在其他實施方式中,基地台還可以使用Doppler估計或UE速度估計來估計通道變化情況,並與相應的閾值進行比較來確定是否切換到縮減的DMRS配置。 In other embodiments, the base station may also use Doppler estimates or UE speed estimates to estimate channel changes and compare them to respective thresholds to determine whether to switch to the reduced DMRS configuration.
在一種實施方式中,基地台在步驟340以縮減的DMRS配置向目標UE週期性地調度用於上行鏈路傳輸的2個或更多個連續子訊框。 In one embodiment, the base station periodically schedules 2 or more consecutive subframes for uplink transmissions to the target UE in a reduced DMRS configuration at step 340.

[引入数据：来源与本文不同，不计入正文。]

import Literature.AlgebraicGeometry.HodgeTheory.PrimitiveClassesKunnethDecomposition
import HarnessLib

/-!
# The summands of André's canonical isomorphism `P•(X × Y) ≅ ⊕ P•(X) ⊗ P•(Y)` are canonical — they are the joint eigenspaces of the
# two Casimir operators in `P_{−k}(M ⊗ N)` — and the decomposition degree by degree on `H^c((Y × Z)(ℂ); ℂ)`

Family `hodge`, lane `lit-hodgefound` (Track 2 foundations library), layer `Literature/AlgebraicGeometry/HodgeTheory` (with the
abstract §1 in namespace `Literature.Algebra.Lie`, next to its only carrier, as in the seat's `PrimitiveClassesKunnethDecomposition.lean`
whose §1 it continues); prover seat `lit-hodgefound-p21` (generation 38, row g38-#4), sequel of g38-#3
`HodgeTheory/PrimitiveClassesKunnethDecomposition` (`P_{−k}(M ⊗ N) = ⊕_{(a,b)} Ψ_{a,b,(a+b−k)/2}(P_{−a}(M) ⊗ P_{−b}(N))`, and on
`H•((Y × Z)(ℂ); ℂ)`), g38-#2 `Algebra/Lie/LefschetzModuleClebschGordanMap` (the maps `Ψ_{a,b,s}` and the two Casimirs `C_M ⊗ 1`, `1 ⊗ C_N`,
which act on `Ψ_{a,b,s}(P_{−a} ⊗ P_{−b})` by `a² + 2a`, `b² + 2b`) and g36-#2 `HodgeTheory/LefschetzOperatorsKunneth` (the dictionary
`P_{−a}(H•(Y)) ∩ Hⁱ = Pⁱ(Y)`, `i + a = dim Y`).  THEOREMS ONLY (no definition, no named fact, no instance; D-0026 net debt `0`).

## Sources, VERBATIM

* Y. André, *Pour une théorie inconditionnelle des motifs*, Publ. Math. IHÉS 83 (1996) [Andre1996Motifs], §1.3 p. 12 (held
  `paper:doi-10-1007-bf02698643` p0009 L38–L43): «Par le formalisme des `𝔰𝔩₂`-triplets (cf. [D80] 1.6.12.1, avec le dictionnaire
  `N = ᶜΛ`, `Gr_i = H^{d−i}(X)`, `P_{−i} = P^{d−i}(X)`), on déduit de l'isomorphisme de `𝔰𝔩₂`-représentations `Sⁱ ⊗ Sʲ ≅ ⊕_k S^{i+j−2k}`
  (Clebsch–Gordan) un isomorphisme canonique : `P•(X × Y) ≅ ⊕ … P•(X) ⊗ P•(Y)`; l'inclusion `P•(X) ⊗ P•(Y) ⊆ P•(X × Y)` fournie par
  cet isomorphisme est restriction de l'isomorphisme de Künneth.»
* J. E. Humphreys, *Introduction to Lie Algebras and Representation Theory*, GTM 9 [Humphreys1972], §6.2 (the Casimir element of a
  faithful representation acts by a scalar on an irreducible module), §7.2 (`V(m)`), §22.5 Exercise 7 (p. 126; held text p0170 L3):
  «If `n ≤ m`, then `V(m) ⊗ V(n) ≅ V(m+n) ⊕ V(m+n−2) ⊕ … ⊕ V(m−n)`, `n+1` summands in all».
* W. Fulton, J. Harris, *Representation Theory*, GTM 129 [FultonHarrisGTM129], §11.1 (held text p0186 L1: «if `V = ⊕ V_α` and
  `W = ⊕ W_β` then `V ⊗ W = ⊕ (V_α ⊗ W_β)` …») and Exercise 11.11 (p0186 L18–L20).
* C. Voisin, *Hodge Theory and Complex Algebraic Geometry I* (2002) [VoisinHodgeI2002], §6.2.3 Def. 6.24 (`H^k_prim = ker L^{n−k+1}`,
  the tree's `lefschetzPrimitive`); A. Hatcher, *Algebraic Topology* (2002) [HatcherAT2002], §3.2 Thm. 3.16 (Künneth).

## What "canonique" means here, and what is proved

The decomposition of g38-#3 is indexed by EXPLICIT maps `Ψ_{a,b,s}` (a normalisation of the lowest-weight vectors of the summands
`S^{a+b−2s} ⊂ Sᵃ ⊗ Sᵇ`).  Its SUMMANDS, however, are intrinsic: `M ⊗ N` is a module over `𝔰𝔩₂ × 𝔰𝔩₂` (the two commuting triples
`(e ⊗ 1, h ⊗ 1, f ⊗ 1)`, `(1 ⊗ e', 1 ⊗ h', 1 ⊗ f')`), the Casimir `C = 4fe + h² − 2h` of `(−h, f, e)` acts on the isotypic component of
type `Sᵃ` by `a² + 2a = a(a+2)` (Humphreys §6.2; `a ↦ a(a+2)` is injective), and

* §1 (abstract, Lefschetz modules `(M, h, e)`, `(N, h', e')` over a field of characteristic `0`, `H = h ⊗ 1 + 1 ⊗ h' ≠ 0`):
  **`HasLefschetzProperty.range_clebschGordanMap_eq_inf_eigenspace`** — for `s ≤ min(a, b)`,
  `Ψ_{a,b,s}(P_{−a}(M) ⊗ P_{−b}(N)) = P_{−(a+b−2s)}(M ⊗ N) ∩ ker(C_M ⊗ 1 − (a²+2a)) ∩ ker(1 ⊗ C_N − (b²+2b))` (the `(Sᵃ ⊠ Sᵇ)`-isotypic part
  of the lowest-weight space); `….mem_range_clebschGordanMap_of_casimir` / `….eq_zero_of_casimir` (a primitive joint eigenvector is its
  own `(a, b)`-component, and vanishes unless `|a − b| ≤ k ≤ a + b`, `k ≡ a + b`), **`….primitiveSpace_inf_eigenspace_eq_bot`** (the types
  that do not occur), **`….primitiveSpace_tensor_eq_biSup_inf_eigenspace`** (the decomposition in canonical form — the isotypic
  decomposition of `P_{−k}(M ⊗ N)` under `𝔰𝔩₂ × 𝔰𝔩₂`), `….iSupIndep_primitiveSpace_inf_eigenspace`; and the book-keeping lemma
  **`….biSup_range_clebschGordanMap_eq_primitiveSpace_of_eq_bot`** (the index set may be cut down to any box `a < D₀`, `b < D₀'` beyond
  which the primitive parts vanish; `clebschGordanMap_eq_zero_of_left/right`).  The proof of the canonicity: decompose a joint
  eigenvector `x ∈ P_{−k}` along g38-#3 (`exists_sum_clebschGordanMap_eq`), apply `C_M ⊗ 1 − (a²+2a)` and `1 ⊗ C_N − (b²+2b)`, and use the
  uniqueness of the components (`clebschGordan_sum_unique`): every component other than `(a, b)` dies.
* §2 (carriers `H•(Y(ℂ); ℂ)`, `H•(Z(ℂ); ℂ)`, `H•((Y × Z)(ℂ); ℂ)` for `Y`, `Z` smooth projective over `ℂ` of dimensions `m`, `n`, hard
  Lefschetz classes `η`, `η'`, `θ = pr_Y^* η + pr_Z^* η'`): `primitiveSpace_complexPoints_eq_bot_of_lt` (`P_{−a}(H•(Y)) = 0` for `a > m`),
  **`primitiveSpace_prod_eq_biSup_map_kunnethCross'`** (g38-#3's carrier decomposition with the index box `a ≤ m`, `b ≤ n` instead of a
  bound by `dim H•`), **`lefschetzPrimitive_prod_eq_biSup_comap_ofDegree`** (THE DECOMPOSITION DEGREE BY DEGREE: for `c + k = m + n`,
  `P^c(Y × Z) = ker L_θ^{k+1} ⊆ H^c` is the sum over the same pairs `(a, b)` of the degree-`c` parts of the Künneth images of
  `Ψ_{a,b,(a+b−k)/2}(P^{m−a}(Y) ⊗ P^{n−b}(Z))`), the dictionary **`kunnethCross_clebschGordanMap_tmul`** (the Künneth image of `Ψ_{a,b,s}(p ⊗ q)`
  is the homogeneous class `Σ_l c_l · pr_Y^*(L_ηˡ p) ⌣ pr_Z^*(L_{η'}^{s−l} q) ∈ H^{i+j+2s}`, `c_l = clebschGordanCoeff a b s l`), and
  **`comap_ofDegree_map_kunnethCross_range_clebschGordanMap`** (that degree-`(i+j+2s)` part is the span of these classes over `p ∈ Pⁱ(Y)`,
  `q ∈ Pʲ(Z)`, `i + a = m`, `j + b = n`).

## SCOPE / NOT HERE

The Casimir description is given for the abstract modules only (on the carriers the operators `κ (C_Y ⊗ 1) κ⁻¹` have no simpler name
in the tree); rational Betti cohomology is not treated (no total-cohomology Künneth isomorphism over `ℚ` in the tree; the
dimension count over `ℚ` is the seat's `BettiPrimitiveNumbersProducts`).

## References

* [Andre1996Motifs] Y. André, Publ. Math. IHÉS 83 (1996) 5–49, §1.3 (p. 12).
* [Humphreys1972] J. E. Humphreys, GTM 9 (1972), §6.2, §7.2, §22.5 Exercise 7 (p. 126).
* [FultonHarrisGTM129] W. Fulton, J. Harris, GTM 129 (1991), §11.1, Exercise 11.11.
* [LooijengaLunts1997] E. Looijenga, V. A. Lunts, Invent. Math. 129 (1997), §1 (1.1) p. 4.
* [VoisinHodgeI2002] C. Voisin, *Hodge Theory and Complex Algebraic Geometry I* (2002), §6.2.3 Def. 6.24.
* [HatcherAT2002] A. Hatcher, *Algebraic Topology* (2002), §3.2 Thm. 3.16.
-/

noncomputable section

接下來在步驟450,基地台估計縮減的DMRS配置下的通道變化情況。在一種實施方式中,基地台使用通道矩陣估計方法,將所調度的2個連續子訊框之間的通道變化
估計為:
然後在步驟460,基地台將所估計的通道變化E sf_H與第二預定閾值λ 2進行比較。當E sf_H高於第二預定閾值λ 2時,基地台通過更高層信號向目標UE指示其將在接下來的上行鏈路傳輸中使用常規DMRS配置,方法400轉到步驟410。當E sf_H不高於第二預定閾值λ 2時,方法400返回到步驟450,基地台繼續估計2個連續子訊框中的通道變化。 Then in step 460, the base station changes the estimated channel E sf_H with a second predetermined threshold λ 2 are compared. When E sf — H is above the second predetermined threshold λ 2 , the base station indicates to the target UE by the higher layer signal that it will use the regular DMRS configuration in the next uplink transmission, and the method 400 proceeds to step 410 . When E sf_H is not above the second predetermined threshold λ 2 , method 400 returns to step 450 and the base station continues to estimate channel changes in the two consecutive subframes.
本領域技術人員可以理解,第一預定閾值λ 1和第二預定閾值λ 2可以根據不同的操作條件和/或服務品質要求來進行選擇。 Those skilled in the art will appreciate that the first predetermined threshold λ 1 and the second predetermined threshold λ 2 may be selected according to different operating conditions and/or quality of service requirements.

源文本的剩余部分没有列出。